Wang Xiaohui, Wang Zhuyao, Yao Yuzhen, Li Jingjin, Zhang Xiaojin, Li Chuanfu, Cheng Yunlin, Ding Guoxian, Liu Li, Ding Zhengnian
Department of Anesthesiology, First Affiliated Hospital with Nanjing Medical University, Nanjing 210029, China.
Biochim Biophys Acta. 2011 May;1813(5):827-38. doi: 10.1016/j.bbamcr.2011.01.027. Epub 2011 Feb 2.
Neurite outgrowth is an important aspect of neuronal plasticity and regeneration after neuronal injury. Alpha-lipoic acid (LA) has been used as a therapeutic approach for a variety of neural disorders. We recently reported that LA prevents local anesthetics-induced neurite loss. In this study, we hypothesized that LA administration promotes neurite outgrowth.
To test our hypothesis, we treated mouse neuroblastoma N2a cells and primary neurons with LA. Neurite outgrowth was evaluated by examination of morphological changes and by immunocytochemistry for β-tubulin-3. ROS production was examined, as were the phosphorylation levels of ERK and Akt. In separate experiments, we determined the effects of the inhibition of ERK or PI3K/Akt as well as ROS production on LA-induced neurite outgrowth.

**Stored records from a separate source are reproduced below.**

/-- **Mean square of `e^{-σ'v}G^{(h)}_θ(e^v)` on `[0, L]`**: `≤ e^{1/4} B₂(θ)/(2π)`. [folklore] -/
theorem setIntegral_Gavg_exp_sq_le {a : ZMod q} (ha : IsUnit a) {σ₁ : ℝ} (hσ₁ : 1 / 2 ≤ σ₁)
    (hZ : ZerosRealPartLE q σ₁) {ε : ℝ} (hε : 0 < ε) (hσ'1 : σ₁ + ε < 1) {h : ℝ} (hh : 0 < h)
    (hh1 : h ≤ 1) {θ : ℝ} (hθ : 0 < θ) (hθ1 : θ ≤ 1) (L : ℝ) :
    IntegrableOn (fun v : ℝ ↦ (Real.exp (-((σ₁ + ε) * v)) * Gavg a h θ (Real.exp v)) ^ 2) (Icc 0 L) ∧
    ∫ v in Icc 0 L, (Real.exp (-((σ₁ + ε) * v)) * Gavg a h θ (Real.exp v)) ^ 2 ≤
      Real.exp (1 / 4) / (2 * π) * B₂ q ε θ := by
  set σ' : ℝ := σ₁ + ε with hσ'
  set g : ℝ → ℂ := gsfun a σ' h θ with hgdef
  have hg : Integrable g := integrable_gsfun hσ₁ hZ a hε le_rfl hσ'1.le hh hθ hθ1
  obtain ⟨hg2, hg2le⟩ := integral_norm_sq_gsfun_le (a := a) hσ₁ hZ hε hσ'1 hh hh1 hθ hθ1
  set b : ℝ := 1 / (1 + L ^ 2) with hb
  have hb0 : 0 < b := by positivity
  set c : ℝ := L / 2 with hc
  have hGMV := integral_gaussian_mul_norm_sq_phi_le hg hg2 hb0 c
  have hWint := integrable_gaussian_mul_norm_sq_phi hg hb0 c
  have heq : ∀ v ∈ Icc 0 L, (Real.exp (-(σ' * v)) * Gavg a h θ (Real.exp v)) ^ 2 =
      (1 / (2 * π)) ^ 2 * ‖phi g v‖ ^ 2 := by
    intro v hv
    have h1 := Gavg_exp_eq_phi ha hσ₁ hZ hε le_rfl (by linarith) hh hθ.le hv.1
    have h2 : |Real.exp (-(σ' * v)) * Gavg a h θ (Real.exp v)| = ‖(1 / (2 * π) : ℂ) * phi g v‖ := by
      rw [← Real.norm_eq_abs, ← Complex.norm_real, h1]
    rw [← sq_abs, h2, norm_mul, mul_pow]
    congr 1
    rw [show (1 / (2 * π) : ℂ) = ((1 / (2 * π) : ℝ) : ℂ) by push_cast; ring, Complex.norm_real,
      Real.norm_of_nonneg (by positivity)]
  have hwin : ∀ v ∈ Icc 0 L, (1 : ℝ) ≤ Real.exp (1 / 4) * Real.exp (-b * (v - c) ^ 2) := by
    intro v hv
    rw [← Real.exp_add]
    have h1 : (v - c) ^ 2 ≤ (L / 2) ^ 2 :=
      sq_le_sq' (by rw [hc]; linarith [hv.1, hv.2]) (by rw [hc]; linarith [hv.1, hv.2])
    have h2 : b * (v - c) ^ 2 ≤ 1 / 4 := by
      calc b * (v - c) ^ 2 ≤ b * (L / 2) ^ 2 := mul_le_mul_of_nonneg_left h1 hb0.le
        _ = L ^ 2 / (4 * (1 + L ^ 2)) := by rw [hb]; field_simp; ring
        _ ≤ 1 / 4 := by rw [div_le_div_iff₀ (by positivity) (by norm_num)]; nlinarith
    linarith [Real.add_one_le_exp (1 / 4 + -b * (v - c) ^ 2)]
  have hcontφ : Continuous fun v : ℝ ↦ (1 / (2 * π)) ^ 2 * ‖phi g v‖ ^ 2 :=
    continuous_const.mul ((continuous_phi hg).norm.pow 2)
  have hIon : IntegrableOn (fun v : ℝ ↦ (Real.exp (-(σ' * v)) * Gavg a h θ (Real.exp v)) ^ 2) (Icc 0 L) :=
    (hcontφ.integrableOn_Icc).congr_fun (fun v hv ↦ (heq v hv).symm) measurableSet_Icc
  refine ⟨hIon, ?_⟩
  set Wφ : ℝ → ℝ := fun v ↦ Real.exp (-b * (v - c) ^ 2) * ‖phi g v‖ ^ 2 with hWφ
  calc ∫ v in Icc 0 L, (Real.exp (-(σ' * v)) * Gavg a h θ (Real.exp v)) ^ 2
      = ∫ v in Icc 0 L, (1 / (2 * π)) ^ 2 * ‖phi g v‖ ^ 2 := setIntegral_congr_fun measurableSet_Icc heq
    _ ≤ ∫ v in Icc 0 L, Real.exp (1 / 4) * (1 / (2 * π)) ^ 2 * Wφ v := by
        refine setIntegral_mono_on hcontφ.integrableOn_Icc ((hWint.const_mul _).integrableOn)
          measurableSet_Icc fun v hv ↦ ?_
        have h0 : 0 ≤ (1 / (2 * π)) ^ 2 * ‖phi g v‖ ^ 2 := by positivity
        calc (1 / (2 * π)) ^ 2 * ‖phi g v‖ ^ 2 = 1 * ((1 / (2 * π)) ^ 2 * ‖phi g v‖ ^ 2) := (one_mul _).symm
          _ ≤ (Real.exp (1 / 4) * Real.exp (-b * (v - c) ^ 2)) * ((1 / (2 * π)) ^ 2 * ‖phi g v‖ ^ 2) :=
              mul_le_mul_of_nonneg_right (hwin v hv) h0
          _ = Real.exp (1 / 4) * (1 / (2 * π)) ^ 2 * Wφ v := by rw [hWφ]; ring
    _ ≤ ∫ v, Real.exp (1 / 4) * (1 / (2 * π)) ^ 2 * Wφ v :=
        setIntegral_le_integral (hWint.const_mul _) (ae_of_all _ fun v ↦ by positivity)
    _ = Real.exp (1 / 4) * (1 / (2 * π)) ^ 2 * ∫ v, Wφ v := MeasureTheory.integral_const_mul _ _
    _ ≤ Real.exp (1 / 4) * (1 / (2 * π)) ^ 2 * ((2 * π) * ∫ t, ‖g t‖ ^ 2) := by gcongr
    _ ≤ Real.exp (1 / 4) * (1 / (2 * π)) ^ 2 * ((2 * π) * B₂ q ε θ) := by gcongr
    _ = Real.exp (1 / 4) / (2 * π) * B₂ q ε θ := by field_simp

/-- **Mean square of `G^{(h)}_θ` against `u^{-(2σ'+1)} du` on `[1, X]`**: `≤ e^{1/4} B₂(θ)/(2π)`.
[folklore] -/
theorem setIntegral_Gavg_sq_rpow_le {a : ZMod q} (ha : IsUnit a) {σ₁ : ℝ} (hσ₁ : 1 / 2 ≤ σ₁)
    (hZ : ZerosRealPartLE q σ₁) {ε : ℝ} (hε : 0 < ε) (hσ'1 : σ₁ + ε < 1) {h : ℝ} (hh : 0 < h)
    (hh1 : h ≤ 1) {θ : ℝ} (hθ : 0 < θ) (hθ1 : θ ≤ 1) {X : ℝ} (hX : 1 ≤ X) :
    ∫ u in Icc 1 X, Gavg a h θ u ^ 2 * u ^ (-(2 * (σ₁ + ε) + 1)) ≤
      Real.exp (1 / 4) / (2 * π) * B₂ q ε θ := by
  set σ' : ℝ := σ₁ + ε with hσ'
  set L : ℝ := Real.log X with hLdef
  have hXL : Real.exp L = X := Real.exp_log (by linarith)
  rw [← hXL, setIntegral_Icc_one_exp _ L]
  have heq : ∀ v ∈ Icc 0 L, Real.exp v * (Gavg a h θ (Real.exp v) ^ 2 * Real.exp v ^ (-(2 * σ' + 1))) =
      (Real.exp (-(σ' * v)) * Gavg a h θ (Real.exp v)) ^ 2 := by
    intro v _
    have h1 : Real.exp v * Real.exp v ^ (-(2 * σ' + 1)) = Real.exp (-(σ' * v)) ^ 2 := by
      rw [← Real.exp_mul, ← Real.exp_add, pow_two, ← Real.exp_add]
      congr 1; ring
    calc Real.exp v * (Gavg a h θ (Real.exp v) ^ 2 * Real.exp v ^ (-(2 * σ' + 1)))
        = Gavg a h θ (Real.exp v) ^ 2 * (Real.exp v * Real.exp v ^ (-(2 * σ' + 1))) := by ring
      _ = _ := by rw [h1]; ring
  rw [setIntegral_congr_fun measurableSet_Icc heq]
  exact (setIntegral_Gavg_exp_sq_le ha hσ₁ hZ hε hσ'1 hh hh1 hθ hθ1 L).2

omit [NeZero q] in
/-- Linear substitution: for `f ≥ 0` integrable on `[1, Y]`, `c ≥ 1` and `Xc ≤ Y`,
`∫_{[1,X]} f(uc) du ≤ ∫_{[1,Y]} f(u) du`. [folklore] -/
theorem setIntegral_comp_mul_le {f : ℝ → ℝ} {X Y c : ℝ} (hX : 1 ≤ X) (hc : 1 ≤ c) (hY : X * c ≤ Y)
    (hf0 : ∀ u ∈ Icc 1 Y, 0 ≤ f u) (hfI : IntegrableOn f (Icc 1 Y)) :
    ∫ u in Icc 1 X, f (u * c) ≤ ∫ u in Icc 1 Y, f u := by
  have hc0 : 0 < c := by linarith
  have himg : (fun u ↦ u * c) '' Icc 1 X = Icc (1 * c) (X * c) := Set.image_mul_right_Icc (by linarith) hc0.le
  have hsub : Icc (1 * c) (X * c) ⊆ Icc 1 Y := Icc_subset_Icc (by linarith) hY
  have h1 : ∫ u in Icc (1 * c) (X * c), f u = ∫ u in Icc 1 X, |c| • f (u * c) := by
    rw [← himg]
    exact integral_image_eq_integral_abs_deriv_smul measurableSet_Icc
      (fun x _ ↦ ((hasDerivAt_id x).mul_const c |>.congr_deriv (by simp)).hasDerivWithinAt)
      (fun x _ y _ hxy ↦ mul_right_cancel₀ hc0.ne' hxy) f
  have h2 : ∫ u in Icc 1 X, |c| • f (u * c) = c * ∫ u in Icc 1 X, f (u * c) := by
    rw [abs_of_pos hc0]; simp only [smul_eq_mul]; exact MeasureTheory.integral_const_mul _ _
  have h3 : ∫ u in Icc (1 * c) (X * c), f u ≤ ∫ u in Icc 1 Y, f u :=
    setIntegral_mono_set hfI ((ae_restrict_iff' measurableSet_Icc).2 (ae_of_all _ hf0))
      (Eventually.of_forall hsub)
  have h4 : 0 ≤ ∫ u in Icc 1 X, f (u * c) := by
    refine setIntegral_nonneg measurableSet_Icc fun u hu ↦ hf0 _ ⟨?_, ?_⟩
    · nlinarith [hu.1]
    · nlinarith [hu.2]
  calc ∫ u in Icc 1 X, f (u * c) ≤ c * ∫ u in Icc 1 X, f (u * c) := le_mul_of_one_le_left h4 hc
    _ = ∫ u in Icc (1 * c) (X * c), f u := by rw [h1, h2]
    _ ≤ _ := h3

LA promoted significantly neurite outgrowth in a time- and concentration-dependent manner. LA stimulation significantly increased the phosphorylation levels of both Akt and ERK and transiently induced ROS production. PI3K/Akt inhibition did not affect LA-induced neurite outgrowth. However, the inhibition of ERK activation completely abolished LA-induced neurite outgrowth. Importantly, the prevention of ROS production by antioxidants attenuated LA-stimulated ERK activation and completely abolished LA-promoted neurite outgrowth.

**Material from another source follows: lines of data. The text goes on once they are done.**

import Summits.Ventures.QEC.CircuitDistance.PortK2DataBB144Z
import Summits.Ventures.QEC.CircuitDistance.K2Chunks
import HarnessLib

/-!
# K2(`[[144,12,12]]`) chunk module — COMPUTATIONAL (native_decide; `Lean.ofReduceBool`)

Cell `qec`, CDX, R146/R152 STEP 1 («computational» header; `ofReduceBool` confined to these chunk modules). Checker of record
`K2.K2Data` (qec-cdx-type-1, PortK2Check); data module of record `PortK2DataBB144X/Z` (p669158/9, crit-1 data audit PASS
2026-08-28T21:20Z); chunk glue `K2Chunks` (idea-1 g2). Cube 0, child 7: leaf group 10 of 11.
Leaf theorems: the K2 DFS accepts below one descendant state of pivot cube 0 (sector Z); sizes are exact DFS visit counts
(eng-1 g2 `k2count.c`), capped so that the gate's native-axiom audit re-verifies every leaf in place. Assemblies re-derive the
child lists in the kernel (`decide`) and end in the literal cube fact `d144Z.cube (Ts144Z.getD 0 []) (0) (lives144Z.getD 0 0) = true`
(the `hcubes` hypothesis of `K2Inst.k2_complete`). Emitted by qec-cdx-eng-1 g2 (`gen2.py`, idea-1's `gen_k2chunks_from_lean.py` lineage).
-/

namespace Summit.Ventures.QEC.CircuitDistance.K2

set_option maxRecDepth 100000 in
set_option maxHeartbeats 0 in
set_option exponentiation.threshold 1024 in
/-- K2(144) chunk fact `cube144Z0_ch7_17` (789117 DFS visits; see the module docstring). -/
theorem cube144Z0_ch7_17 : app5 (d144Z.dfs (Ts144Z.getD 0 []) 6) (1772040634055700522240, 472, 31828687130226345097944463881396533766429284994882587097622082251464252576490864529899521, 3, 2348542582773833227853673323767828714097723247237327491932192267349063018173336656097761251132316009185148892) = true := by native_decide

set_option maxRecDepth 100000 in
set_option maxHeartbeats 0 in
set_option exponentiation.threshold 1024 in
/-- K2(144) chunk fact `cube144Z0_ch7_18` (855633 DFS visits; see the module docstring). -/
theorem cube144Z0_ch7_18 : app5 (d144Z.dfs (Ts144Z.getD 0 []) 6) (591484760660331504704, 136, 4074071952668972172536891376818756322102936878675724834453713286439064644294362140862578689, 3, 2348542582773833223779601371098856541560831870418571169829255480017190516901055757388998651605642596818354140) = true := by native_decide
end Summit.Ventures.QEC.CircuitDistance.K2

Our data suggest that LA stimulates neurite outgrowth through the activation of ERK signaling, an effect mediated through a ROS-dependent mechanism. This article is part of a Special Issue entitled: 11th European Symposium on Calcium.

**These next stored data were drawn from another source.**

import Literature.NumberTheory.LFunctions.NicolasCChainRun
import Literature.NumberTheory.LFunctions.NicolasCChainSound
import Literature.NumberTheory.LFunctions.NicolasCLimsupRH
import Literature.NumberTheory.LFunctions.SchoenfeldThetaLarge
import HarnessLib

/-!
# RH-EQUIVALENT — Nicolas 2012, Cor. 1.1 (1.7): `RH ↔ c(N_k) ≥ c(2)` for every `k ≥ 1`, and Thm. 1.1 (1.7) PROVED under RH; nothing here bears on the truth of RH

RH-EQUIVALENT (a proved equivalence) / RH-CONDITIONAL (Thm. 1.1 (1.7) has the hypothesis
`RiemannHypothesis`); nothing here bears on the truth of RH. Literature-typing tranche 1 (Broughan,
*Equivalents of the Riemann Hypothesis* vol. 1, §5.7), from the primary source J.-L. Nicolas, *Small
values of the Euler function and the Riemann hypothesis*, Acta Arith. 155 (2012), 311–321, Thm. 1.1:

  (1.7) under RH, `∀ k ≥ 1, c(N_k) ≥ c(N_1) = c(2) = 2.2085892614…`,
  `c(n) = (n/φ(n) − e^γ log log n) √(log n)`, `N_k = 2·3·…·p_k`;

  Cor. 1.1: (1.7) is equivalent to the Riemann hypothesis.

The named fact `Nicolas2012_thm1_1` (`NicolasCriterion.lean`) carries (1.7) as its last conjunct,
`∀ p prime, nicolasC 2 ≤ nicolasC (primorial p)`. It is PROVED here in three ranges:

* `p ≥ 599² = 358801` — analytic, §3 of the paper under RH with Schoenfeld's bound
  `|θ(x) − x| ≤ √x log²x/(8π)` (`x ≥ 599`): `c(p#) ≥ 2.65 > 2.41 ≥ c(2)`
  (`NicolasLimsup.nicolasC_two_lt_nicolasC_primorial_of_RH`, `NicolasCLimsupRH.lean` §9; the paper
  settles `k > π(10⁹)` this way, (3.3));
* `3 ≤ p ≤ 360649` — the paper's table of `c(N_k)` ("we have calculated `c(N_k)` in Maple", §4),
  replaced by a kernel certificate: the `c`-chain `NicolasCChainCheck.lean` run to the prime
  `360649 > 599²` (`NicolasCChainRun.run`, `decide +kernel`) proves `c(p#) ≥ 2.2088`
  (`NicolasCChain.runDC_sound`, `NicolasCChain.initC_inv`), and `c(2) ≤ 2.2088`
  (`NicolasCChain.nicolasC_two_le_ctwo`);
* `p = 2` — equality.

Results: `nicolasC_two_le_nicolasC_primorial_of_le` (the certified finite range, RH-free),
`riemannHypothesis_iff_nicolasC_two_le_of_theta` (Cor. 1.1 (1.7) over the named fact
`Schoenfeld1976_theta`, standard axioms), `riemannHypothesis_iff_nicolasC_two_le` and
`Nicolas2012_thm1_1_eq7` (fed with the tree's PROVED `Schoenfeld1976_theta_holds`, whose certified
zeta-zero numerics make these two computational in the gate's axiom census). The converse direction
(`c(N_k) ≥ c(2)` for all `k` ⟹ RH) is the tree's `riemannHypothesis_iff_nicolasC_two_le_of_smallRange`
(from Nicolas 1983: if RH fails, `c(N_k) < 0` for infinitely many `k`).

## References

* J.-L. Nicolas, *Small values of the Euler function and the Riemann hypothesis*, Acta Arith. 155
  (2012), 311–321, Thm. 1.1 (1.7), Cor. 1.1, §§3–4. [Nicolas2012]
* L. Schoenfeld, *Sharper bounds for the Chebyshev functions θ(x) and ψ(x). II*, Math. Comp. 30
  (1976), 337–360, (6.3). [Schoenfeld1976]
* K. Broughan, *Equivalents of the Riemann Hypothesis*, vol. 1, CUP 2017, §5.7. [Broughan2017]
-/

noncomputable section

namespace Literature.NumberTheory.LFunctions

open NicolasCChain

/-- **The certified finite range** (RH-free): `c(2) ≤ c(p#)` for every prime `p ≤ 360649`
(`c(p#) ≥ 2.2088 ≥ c(2)` for `3 ≤ p ≤ 360649` by the kernel-checked `c`-chain; equality at `p = 2`).
[cite: Nicolas2012, Thm. 1.1 (1.7) and §4 (table of `c(N_k)`)] -/
theorem nicolasC_two_le_nicolasC_primorial_of_le {p : ℕ} (hp : p.Prime) (hle : p ≤ 360649) :
    nicolasC 2 ≤ nicolasC (primorial p) := by
  have hrun := NicolasCChainRun.run
  rcases h : runDC 30800 initC with _ | s'
  · rw [h] at hrun; simp at hrun
  · rw [h] at hrun
    simp only [Option.map_some, Option.some.injEq] at hrun
    have hI : Inv s' := runDC_sound initC_inv h
    exact nicolasC_two_le_of_inv hI hp (hrun ▸ hle)

/-- **`c(p#) ≥ 2.2088` for every prime `3 ≤ p ≤ 360649`** (the certified table, RH-free).
[cite: Nicolas2012, §4 (table of `c(N_k)`)] -/
theorem nicolasC_primorial_ge_ctwo_of_le {p : ℕ} (hp : p.Prime) (h3 : 3 ≤ p) (hle : p ≤ 360649) :
    (2.2088 : ℝ) ≤ nicolasC (primorial p) := by
  have hrun := NicolasCChainRun.run
  rcases h : runDC 30800 initC with _ | s'
  · rw [h] at hrun; simp at hrun
  · rw [h] at hrun
    simp only [Option.map_some, Option.some.injEq] at hrun
    have hI : Inv s' := runDC_sound initC_inv h
    exact hI.ctwo p hp h3 (hrun ▸ hle)

/-- **Nicolas 2012, Cor. 1.1 (1.7)** over Schoenfeld's RH-bound for `θ` as a named fact:
`RH ↔ ∀ k ≥ 1, c(N_k) ≥ c(2)`. Standard axioms. [cite: Nicolas2012, Cor. 1.1 with (1.7)] -/
theorem riemannHypothesis_iff_nicolasC_two_le_of_theta (hS : Schoenfeld1976_theta) :
    RiemannHypothesis ↔ ∀ p : ℕ, p.Prime → nicolasC 2 ≤ nicolasC (primorial p) :=
  riemannHypothesis_iff_nicolasC_two_le_of_smallRange hS fun _ hp hlt ↦
    nicolasC_two_le_nicolasC_primorial_of_le hp (by omega)

/-- **Nicolas 2012, Thm. 1.1 (1.7)** over Schoenfeld's RH-bound for `θ` as a named fact: under RH,
`c(N_k) ≥ c(N_1) = c(2)` for every `k ≥ 1`. Standard axioms. [cite: Nicolas2012, Thm. 1.1 (1.7)] -/
theorem Nicolas2012_thm1_1_eq7_of (hS : Schoenfeld1976_theta) (hRH : RiemannHypothesis) :
    ∀ p : ℕ, p.Prime → nicolasC 2 ≤ nicolasC (primorial p) :=
  (riemannHypothesis_iff_nicolasC_two_le_of_theta hS).1 hRH

/-- **Nicolas 2012, Cor. 1.1 (1.7)**: `RH ↔ ∀ k ≥ 1, c(N_k) ≥ c(2)` — unconditionally, with the
tree's proved `Schoenfeld1976_theta_holds` (computational: certified zeta-zero numerics).
[cite: Nicolas2012, Cor. 1.1 with (1.7)] -/
theorem riemannHypothesis_iff_nicolasC_two_le :
    RiemannHypothesis ↔ ∀ p : ℕ, p.Prime → nicolasC 2 ≤ nicolasC (primorial p) :=
  riemannHypothesis_iff_nicolasC_two_le_of_theta Schoenfeld1976_theta_holds

/-- **Nicolas 2012, Thm. 1.1 (1.7)**: under RH, `c(N_k) ≥ c(N_1) = c(2)` for every `k ≥ 1` — the last
conjunct of the named fact `Nicolas2012_thm1_1`, proved (computational via
`Schoenfeld1976_theta_holds`). [cite: Nicolas2012, Thm. 1.1 (1.7)] -/
theorem Nicolas2012_thm1_1_eq7 (hRH : RiemannHypothesis) :
    ∀ p : ℕ, p.Prime → nicolasC 2 ≤ nicolasC (primorial p) :=
  riemannHypothesis_iff_nicolasC_two_le.1 hRH

/-- **The named fact `Nicolas2012_thm1_1` from its two remaining computational clauses**: with (1.4)
(`Nicolas2012_thm1_1_limsup`) and (1.7) (`Nicolas2012_thm1_1_eq7`) proved, Thm. 1.1 follows from
(1.5) and (1.6) alone (Nicolas's table of `c(N_k)`, `k ≤ π(10⁹)`, and Lemma 3.1).
[cite: Nicolas2012, Thm. 1.1 (1.5)–(1.6), §4] -/
theorem Nicolas2012_thm1_1_of_eq5_eq6
    (h15 : RiemannHypothesis → ∀ n : ℕ, primorial 1591883 ≤ n → nicolasC n < nicolasCLimsup)
    (h16 : RiemannHypothesis → ∀ n : ℕ, 2 ≤ n → nicolasC n ≤ nicolasC (primorial 317)) :
    Nicolas2012_thm1_1 :=
  Nicolas2012_thm1_1_of_clauses h15 h16 Nicolas2012_thm1_1_eq7

end Literature.NumberTheory.LFunctions

end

神经突生长是神经元可塑性及神经元损伤后再生的一个重要方面。α-硫辛酸(LA)已被用作治疗多种神经疾病的一种方法。我们最近报道LA可预防局部麻醉药诱导的神经突丢失。在本研究中,我们假设给予LA可促进神经突生长。
为验证我们的假设,我们用LA处理小鼠神经母细胞瘤N2a细胞和原代神经元。通过检查形态变化及对β-微管蛋白-3进行免疫细胞化学来评估神经突生长。检测了活性氧(ROS)的产生以及细胞外信号调节激酶(ERK)和蛋白激酶B(Akt)的磷酸化水平。在单独的实验中,我们确定了抑制ERK或磷脂酰肌醇-3激酶/蛋白激酶B(PI3K/Akt)以及ROS产生对LA诱导的神经突生长的影响。
LA以时间和浓度依赖性方式显著促进神经突生长。LA刺激显著增加了Akt和ERK的磷酸化水平,并短暂诱导了ROS的产生。抑制PI3K/Akt并不影响LA诱导的神经突生长。然而,抑制ERK激活完全消除了LA诱导的神经突生长。重要的是,抗氧化剂阻止ROS产生减弱了LA刺激的ERK激活,并完全消除了LA促进的神经突生长。
我们的数据表明,LA通过激活ERK信号通路刺激神经突生长,这一效应是通过ROS依赖性机制介导的。本文是名为“第11届欧洲钙研讨会”的特刊的一部分。